Saved data entries:
------------

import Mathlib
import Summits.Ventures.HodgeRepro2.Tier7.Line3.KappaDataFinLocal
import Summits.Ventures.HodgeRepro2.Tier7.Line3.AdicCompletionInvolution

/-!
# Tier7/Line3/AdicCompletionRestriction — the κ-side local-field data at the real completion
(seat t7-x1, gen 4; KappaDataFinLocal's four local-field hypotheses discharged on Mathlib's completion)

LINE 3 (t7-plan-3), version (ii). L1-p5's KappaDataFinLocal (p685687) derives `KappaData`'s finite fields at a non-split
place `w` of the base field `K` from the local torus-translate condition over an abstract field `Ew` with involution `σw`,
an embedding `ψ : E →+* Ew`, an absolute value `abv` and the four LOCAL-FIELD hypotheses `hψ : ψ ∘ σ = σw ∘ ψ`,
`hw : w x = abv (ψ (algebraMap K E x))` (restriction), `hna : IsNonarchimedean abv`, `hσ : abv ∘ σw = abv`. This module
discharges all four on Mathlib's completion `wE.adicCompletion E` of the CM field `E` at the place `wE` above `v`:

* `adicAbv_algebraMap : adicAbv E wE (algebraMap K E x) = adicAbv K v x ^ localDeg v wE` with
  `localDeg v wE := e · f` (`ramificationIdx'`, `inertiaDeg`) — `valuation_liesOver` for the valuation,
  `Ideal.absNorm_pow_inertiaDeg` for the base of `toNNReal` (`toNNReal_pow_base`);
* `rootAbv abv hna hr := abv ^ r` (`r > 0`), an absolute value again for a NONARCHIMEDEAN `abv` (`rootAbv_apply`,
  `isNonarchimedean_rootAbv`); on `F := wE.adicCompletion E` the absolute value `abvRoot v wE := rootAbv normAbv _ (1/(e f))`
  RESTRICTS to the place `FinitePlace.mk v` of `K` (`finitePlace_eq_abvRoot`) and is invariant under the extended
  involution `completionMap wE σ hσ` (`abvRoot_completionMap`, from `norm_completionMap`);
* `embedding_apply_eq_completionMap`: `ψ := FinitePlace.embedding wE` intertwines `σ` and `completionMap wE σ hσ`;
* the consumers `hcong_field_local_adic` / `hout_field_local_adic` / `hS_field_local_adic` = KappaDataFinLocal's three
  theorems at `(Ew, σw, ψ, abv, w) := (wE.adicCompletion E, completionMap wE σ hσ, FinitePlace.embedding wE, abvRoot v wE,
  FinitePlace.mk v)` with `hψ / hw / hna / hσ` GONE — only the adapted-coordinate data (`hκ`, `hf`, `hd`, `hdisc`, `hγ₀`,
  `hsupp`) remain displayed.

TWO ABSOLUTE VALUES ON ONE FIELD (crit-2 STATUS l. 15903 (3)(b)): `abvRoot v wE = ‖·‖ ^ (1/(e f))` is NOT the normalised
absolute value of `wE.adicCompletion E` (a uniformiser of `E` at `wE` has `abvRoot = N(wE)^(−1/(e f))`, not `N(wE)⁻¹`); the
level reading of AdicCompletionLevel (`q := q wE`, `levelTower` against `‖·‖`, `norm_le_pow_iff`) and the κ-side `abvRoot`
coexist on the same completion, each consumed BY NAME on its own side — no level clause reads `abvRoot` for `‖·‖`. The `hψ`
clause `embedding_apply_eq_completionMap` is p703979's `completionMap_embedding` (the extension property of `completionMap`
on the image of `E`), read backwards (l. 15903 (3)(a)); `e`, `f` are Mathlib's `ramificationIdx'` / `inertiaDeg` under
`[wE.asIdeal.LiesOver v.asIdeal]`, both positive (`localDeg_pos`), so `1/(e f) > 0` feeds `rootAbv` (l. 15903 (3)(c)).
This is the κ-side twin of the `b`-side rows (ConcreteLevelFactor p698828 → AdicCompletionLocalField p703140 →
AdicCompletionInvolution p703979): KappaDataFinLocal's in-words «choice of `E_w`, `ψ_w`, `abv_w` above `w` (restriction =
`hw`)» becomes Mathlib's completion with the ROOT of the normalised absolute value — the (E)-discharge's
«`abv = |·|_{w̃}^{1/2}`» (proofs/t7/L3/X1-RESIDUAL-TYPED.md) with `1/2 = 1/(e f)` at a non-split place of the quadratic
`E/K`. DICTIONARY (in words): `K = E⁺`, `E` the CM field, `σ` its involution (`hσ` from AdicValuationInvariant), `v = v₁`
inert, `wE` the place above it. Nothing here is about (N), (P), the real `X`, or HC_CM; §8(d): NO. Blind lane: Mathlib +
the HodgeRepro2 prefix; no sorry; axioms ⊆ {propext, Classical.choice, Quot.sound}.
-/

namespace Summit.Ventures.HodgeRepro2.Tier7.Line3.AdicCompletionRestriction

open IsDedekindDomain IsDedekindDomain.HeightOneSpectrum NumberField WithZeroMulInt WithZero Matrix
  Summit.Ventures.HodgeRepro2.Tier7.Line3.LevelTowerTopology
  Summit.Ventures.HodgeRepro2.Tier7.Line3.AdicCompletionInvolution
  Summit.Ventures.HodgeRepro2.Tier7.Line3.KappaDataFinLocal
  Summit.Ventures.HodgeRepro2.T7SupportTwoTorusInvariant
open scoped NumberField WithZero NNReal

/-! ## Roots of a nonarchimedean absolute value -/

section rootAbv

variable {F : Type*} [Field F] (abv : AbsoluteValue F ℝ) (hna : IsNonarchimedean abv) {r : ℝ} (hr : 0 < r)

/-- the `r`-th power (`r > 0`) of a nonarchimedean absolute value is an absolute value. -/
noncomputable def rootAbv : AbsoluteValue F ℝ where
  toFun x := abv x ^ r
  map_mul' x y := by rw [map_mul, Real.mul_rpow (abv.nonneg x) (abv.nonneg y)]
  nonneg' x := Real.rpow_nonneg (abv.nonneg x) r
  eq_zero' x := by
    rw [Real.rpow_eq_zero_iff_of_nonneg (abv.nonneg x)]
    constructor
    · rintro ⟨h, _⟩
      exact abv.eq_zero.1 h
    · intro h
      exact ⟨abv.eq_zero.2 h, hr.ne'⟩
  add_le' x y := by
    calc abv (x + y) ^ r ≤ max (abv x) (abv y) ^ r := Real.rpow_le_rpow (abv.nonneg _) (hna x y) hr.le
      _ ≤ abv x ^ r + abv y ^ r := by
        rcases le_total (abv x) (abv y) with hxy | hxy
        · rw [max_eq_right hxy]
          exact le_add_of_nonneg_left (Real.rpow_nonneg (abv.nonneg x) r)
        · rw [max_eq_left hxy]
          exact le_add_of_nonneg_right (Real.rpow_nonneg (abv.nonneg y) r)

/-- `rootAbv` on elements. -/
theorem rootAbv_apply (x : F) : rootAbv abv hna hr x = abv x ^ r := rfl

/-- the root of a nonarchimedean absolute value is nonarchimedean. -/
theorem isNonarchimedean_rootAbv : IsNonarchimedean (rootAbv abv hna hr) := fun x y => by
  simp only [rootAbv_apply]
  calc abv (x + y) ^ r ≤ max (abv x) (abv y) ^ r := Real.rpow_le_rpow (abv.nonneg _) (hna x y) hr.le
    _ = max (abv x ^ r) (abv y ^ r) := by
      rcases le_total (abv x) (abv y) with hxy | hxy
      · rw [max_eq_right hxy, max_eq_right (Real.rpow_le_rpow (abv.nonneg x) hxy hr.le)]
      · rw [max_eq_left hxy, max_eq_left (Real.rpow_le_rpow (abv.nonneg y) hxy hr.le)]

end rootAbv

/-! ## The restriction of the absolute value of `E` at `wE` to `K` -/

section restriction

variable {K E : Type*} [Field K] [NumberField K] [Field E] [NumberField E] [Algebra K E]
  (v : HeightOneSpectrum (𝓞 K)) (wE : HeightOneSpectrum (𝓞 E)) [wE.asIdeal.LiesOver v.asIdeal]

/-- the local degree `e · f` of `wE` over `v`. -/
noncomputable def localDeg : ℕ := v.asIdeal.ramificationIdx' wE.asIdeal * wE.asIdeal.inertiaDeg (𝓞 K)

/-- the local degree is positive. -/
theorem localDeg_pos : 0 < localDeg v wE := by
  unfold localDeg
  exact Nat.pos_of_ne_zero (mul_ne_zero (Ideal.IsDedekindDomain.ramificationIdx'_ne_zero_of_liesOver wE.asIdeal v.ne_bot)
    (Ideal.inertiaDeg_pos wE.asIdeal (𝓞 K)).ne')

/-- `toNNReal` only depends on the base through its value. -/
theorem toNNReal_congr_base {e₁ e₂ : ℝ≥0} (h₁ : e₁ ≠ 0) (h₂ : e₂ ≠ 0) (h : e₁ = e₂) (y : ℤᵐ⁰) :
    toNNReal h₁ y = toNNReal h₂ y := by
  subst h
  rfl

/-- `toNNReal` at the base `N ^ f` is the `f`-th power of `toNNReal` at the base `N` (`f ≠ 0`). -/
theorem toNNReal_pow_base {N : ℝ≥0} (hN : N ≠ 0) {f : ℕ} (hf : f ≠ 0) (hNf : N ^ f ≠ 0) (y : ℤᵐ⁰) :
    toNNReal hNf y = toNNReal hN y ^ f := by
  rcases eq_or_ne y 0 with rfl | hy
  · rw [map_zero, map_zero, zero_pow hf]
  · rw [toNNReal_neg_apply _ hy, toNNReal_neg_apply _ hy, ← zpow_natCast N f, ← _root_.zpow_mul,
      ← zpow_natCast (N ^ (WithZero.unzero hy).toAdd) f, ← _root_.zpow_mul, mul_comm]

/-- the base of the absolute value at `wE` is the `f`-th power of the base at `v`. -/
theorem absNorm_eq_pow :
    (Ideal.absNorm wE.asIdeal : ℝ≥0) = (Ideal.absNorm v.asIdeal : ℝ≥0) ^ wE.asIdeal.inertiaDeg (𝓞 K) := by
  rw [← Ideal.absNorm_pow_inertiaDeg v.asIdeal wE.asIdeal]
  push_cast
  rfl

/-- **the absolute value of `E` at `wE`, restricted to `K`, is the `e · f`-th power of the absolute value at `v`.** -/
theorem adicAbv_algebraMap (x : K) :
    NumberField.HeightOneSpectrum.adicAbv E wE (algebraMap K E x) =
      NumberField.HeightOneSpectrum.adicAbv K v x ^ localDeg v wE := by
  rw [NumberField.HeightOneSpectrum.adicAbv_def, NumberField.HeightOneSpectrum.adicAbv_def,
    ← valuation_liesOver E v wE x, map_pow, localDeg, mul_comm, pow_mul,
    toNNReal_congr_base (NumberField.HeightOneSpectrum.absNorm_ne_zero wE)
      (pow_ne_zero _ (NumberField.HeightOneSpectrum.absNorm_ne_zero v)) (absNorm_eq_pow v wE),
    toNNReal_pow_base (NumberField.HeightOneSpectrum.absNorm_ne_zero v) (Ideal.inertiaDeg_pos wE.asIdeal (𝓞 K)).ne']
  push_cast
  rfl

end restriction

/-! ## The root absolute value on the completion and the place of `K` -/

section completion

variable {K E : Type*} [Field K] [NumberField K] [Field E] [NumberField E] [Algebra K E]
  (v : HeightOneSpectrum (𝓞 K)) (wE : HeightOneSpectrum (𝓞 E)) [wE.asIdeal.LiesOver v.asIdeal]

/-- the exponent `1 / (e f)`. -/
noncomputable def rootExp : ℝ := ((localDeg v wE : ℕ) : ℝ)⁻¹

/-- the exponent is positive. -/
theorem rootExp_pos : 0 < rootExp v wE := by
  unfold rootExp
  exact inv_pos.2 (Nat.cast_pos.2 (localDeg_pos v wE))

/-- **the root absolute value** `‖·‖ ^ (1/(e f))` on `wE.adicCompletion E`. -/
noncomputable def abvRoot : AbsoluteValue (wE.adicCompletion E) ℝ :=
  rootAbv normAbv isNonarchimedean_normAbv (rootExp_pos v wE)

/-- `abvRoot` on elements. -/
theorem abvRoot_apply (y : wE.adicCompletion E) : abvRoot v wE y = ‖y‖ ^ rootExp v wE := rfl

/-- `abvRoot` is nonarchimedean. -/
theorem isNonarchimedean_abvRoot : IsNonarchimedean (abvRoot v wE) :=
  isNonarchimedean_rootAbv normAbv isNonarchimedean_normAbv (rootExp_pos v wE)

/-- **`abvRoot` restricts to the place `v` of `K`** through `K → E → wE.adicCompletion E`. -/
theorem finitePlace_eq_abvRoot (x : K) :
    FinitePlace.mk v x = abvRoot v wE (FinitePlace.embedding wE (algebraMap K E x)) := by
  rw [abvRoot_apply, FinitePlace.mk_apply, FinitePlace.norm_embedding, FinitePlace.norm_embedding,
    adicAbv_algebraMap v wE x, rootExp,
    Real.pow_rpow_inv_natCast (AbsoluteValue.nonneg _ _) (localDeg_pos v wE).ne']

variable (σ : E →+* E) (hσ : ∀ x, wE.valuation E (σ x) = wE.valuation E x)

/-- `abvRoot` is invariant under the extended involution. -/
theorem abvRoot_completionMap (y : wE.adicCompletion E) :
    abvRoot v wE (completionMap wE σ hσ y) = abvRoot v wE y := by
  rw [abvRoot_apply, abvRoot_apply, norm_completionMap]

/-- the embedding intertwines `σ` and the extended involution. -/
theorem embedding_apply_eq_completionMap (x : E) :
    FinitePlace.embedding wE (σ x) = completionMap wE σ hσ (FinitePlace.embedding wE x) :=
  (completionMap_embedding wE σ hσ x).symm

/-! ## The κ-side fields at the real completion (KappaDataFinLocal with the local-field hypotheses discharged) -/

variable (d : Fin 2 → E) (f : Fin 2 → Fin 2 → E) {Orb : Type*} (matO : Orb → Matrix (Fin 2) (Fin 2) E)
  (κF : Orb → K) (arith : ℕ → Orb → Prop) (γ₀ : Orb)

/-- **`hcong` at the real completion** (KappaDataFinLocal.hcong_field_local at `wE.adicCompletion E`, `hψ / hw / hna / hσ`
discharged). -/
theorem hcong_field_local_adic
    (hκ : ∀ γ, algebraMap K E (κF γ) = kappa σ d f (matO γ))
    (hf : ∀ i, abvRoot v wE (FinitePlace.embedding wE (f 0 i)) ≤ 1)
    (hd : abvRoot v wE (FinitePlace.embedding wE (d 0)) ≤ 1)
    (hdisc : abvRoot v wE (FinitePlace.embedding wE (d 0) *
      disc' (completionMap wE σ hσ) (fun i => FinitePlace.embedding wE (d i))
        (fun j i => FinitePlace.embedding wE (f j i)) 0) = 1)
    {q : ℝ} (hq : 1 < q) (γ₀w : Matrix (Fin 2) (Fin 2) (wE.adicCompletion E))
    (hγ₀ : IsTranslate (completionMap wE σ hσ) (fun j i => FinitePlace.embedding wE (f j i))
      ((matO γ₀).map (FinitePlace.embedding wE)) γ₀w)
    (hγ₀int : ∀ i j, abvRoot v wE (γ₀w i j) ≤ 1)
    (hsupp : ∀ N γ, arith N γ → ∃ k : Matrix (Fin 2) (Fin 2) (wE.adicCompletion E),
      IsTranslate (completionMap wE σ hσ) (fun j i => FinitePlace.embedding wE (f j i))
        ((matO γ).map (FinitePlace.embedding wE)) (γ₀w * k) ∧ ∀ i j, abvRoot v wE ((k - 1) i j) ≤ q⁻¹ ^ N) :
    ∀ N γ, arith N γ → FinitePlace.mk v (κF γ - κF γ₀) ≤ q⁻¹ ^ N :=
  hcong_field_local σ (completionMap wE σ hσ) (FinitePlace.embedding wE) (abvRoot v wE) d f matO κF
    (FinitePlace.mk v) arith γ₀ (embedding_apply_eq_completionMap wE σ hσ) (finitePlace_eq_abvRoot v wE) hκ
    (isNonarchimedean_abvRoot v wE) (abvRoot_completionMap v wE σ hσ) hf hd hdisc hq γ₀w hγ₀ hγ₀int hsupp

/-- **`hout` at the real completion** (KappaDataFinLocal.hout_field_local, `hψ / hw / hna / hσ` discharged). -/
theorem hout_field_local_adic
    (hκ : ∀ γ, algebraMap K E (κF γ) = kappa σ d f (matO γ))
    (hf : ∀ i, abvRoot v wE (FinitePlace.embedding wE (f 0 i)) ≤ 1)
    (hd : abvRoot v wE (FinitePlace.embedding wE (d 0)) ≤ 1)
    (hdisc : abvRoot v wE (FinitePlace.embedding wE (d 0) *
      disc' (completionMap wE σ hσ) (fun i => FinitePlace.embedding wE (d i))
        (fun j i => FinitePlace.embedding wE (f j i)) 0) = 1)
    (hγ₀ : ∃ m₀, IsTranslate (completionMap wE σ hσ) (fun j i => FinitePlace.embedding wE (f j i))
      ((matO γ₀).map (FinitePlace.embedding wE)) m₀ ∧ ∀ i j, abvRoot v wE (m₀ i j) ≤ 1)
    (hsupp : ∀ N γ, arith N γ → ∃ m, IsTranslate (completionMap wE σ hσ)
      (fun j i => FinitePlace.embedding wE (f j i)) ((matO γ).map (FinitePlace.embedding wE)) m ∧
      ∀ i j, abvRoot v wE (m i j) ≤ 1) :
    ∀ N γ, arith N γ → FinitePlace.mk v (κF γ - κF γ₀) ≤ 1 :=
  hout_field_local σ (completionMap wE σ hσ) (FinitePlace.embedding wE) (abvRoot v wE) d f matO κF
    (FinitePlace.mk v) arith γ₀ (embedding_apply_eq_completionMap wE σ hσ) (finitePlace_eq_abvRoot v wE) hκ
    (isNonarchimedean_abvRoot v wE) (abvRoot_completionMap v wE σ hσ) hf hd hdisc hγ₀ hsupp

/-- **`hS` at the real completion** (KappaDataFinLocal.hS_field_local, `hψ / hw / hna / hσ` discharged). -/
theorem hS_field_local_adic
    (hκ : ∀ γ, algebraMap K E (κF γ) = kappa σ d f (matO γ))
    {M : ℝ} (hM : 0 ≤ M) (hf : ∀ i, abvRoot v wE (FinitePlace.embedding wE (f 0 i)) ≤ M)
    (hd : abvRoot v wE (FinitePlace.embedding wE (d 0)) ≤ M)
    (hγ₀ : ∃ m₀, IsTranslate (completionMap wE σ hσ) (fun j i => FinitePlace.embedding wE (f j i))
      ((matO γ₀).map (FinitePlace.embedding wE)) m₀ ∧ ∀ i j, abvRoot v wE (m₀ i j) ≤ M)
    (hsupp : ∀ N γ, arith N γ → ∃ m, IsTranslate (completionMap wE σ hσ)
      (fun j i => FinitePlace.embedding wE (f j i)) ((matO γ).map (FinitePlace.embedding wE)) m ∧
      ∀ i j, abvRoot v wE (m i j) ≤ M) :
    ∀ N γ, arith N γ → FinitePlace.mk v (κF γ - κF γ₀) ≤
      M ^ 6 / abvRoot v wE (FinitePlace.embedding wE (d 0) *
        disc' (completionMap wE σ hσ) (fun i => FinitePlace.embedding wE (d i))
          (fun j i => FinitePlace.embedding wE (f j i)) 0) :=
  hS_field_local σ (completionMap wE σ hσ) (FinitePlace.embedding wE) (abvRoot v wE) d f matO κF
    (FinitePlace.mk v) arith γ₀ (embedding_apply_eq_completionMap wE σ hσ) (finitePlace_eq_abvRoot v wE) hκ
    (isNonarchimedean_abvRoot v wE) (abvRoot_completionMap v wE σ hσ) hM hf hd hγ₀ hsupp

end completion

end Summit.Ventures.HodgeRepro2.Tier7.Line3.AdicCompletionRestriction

------------

Task statement: Look above for the line holding "Summit.Ventures.HodgeRepro2.Tier7.Line3.AdicCompletionInvolution" and the line holding "section rootAbv", then output exactly those two lines and every line between them, nothing more.

Finished task:
  Summit.Ventures.HodgeRepro2.Tier7.Line3.AdicCompletionInvolution
  Summit.Ventures.HodgeRepro2.Tier7.Line3.KappaDataFinLocal
  Summit.Ventures.HodgeRepro2.T7SupportTwoTorusInvariant
open scoped NumberField WithZero NNReal

/-! ## Roots of a nonarchimedean absolute value -/

section rootAbv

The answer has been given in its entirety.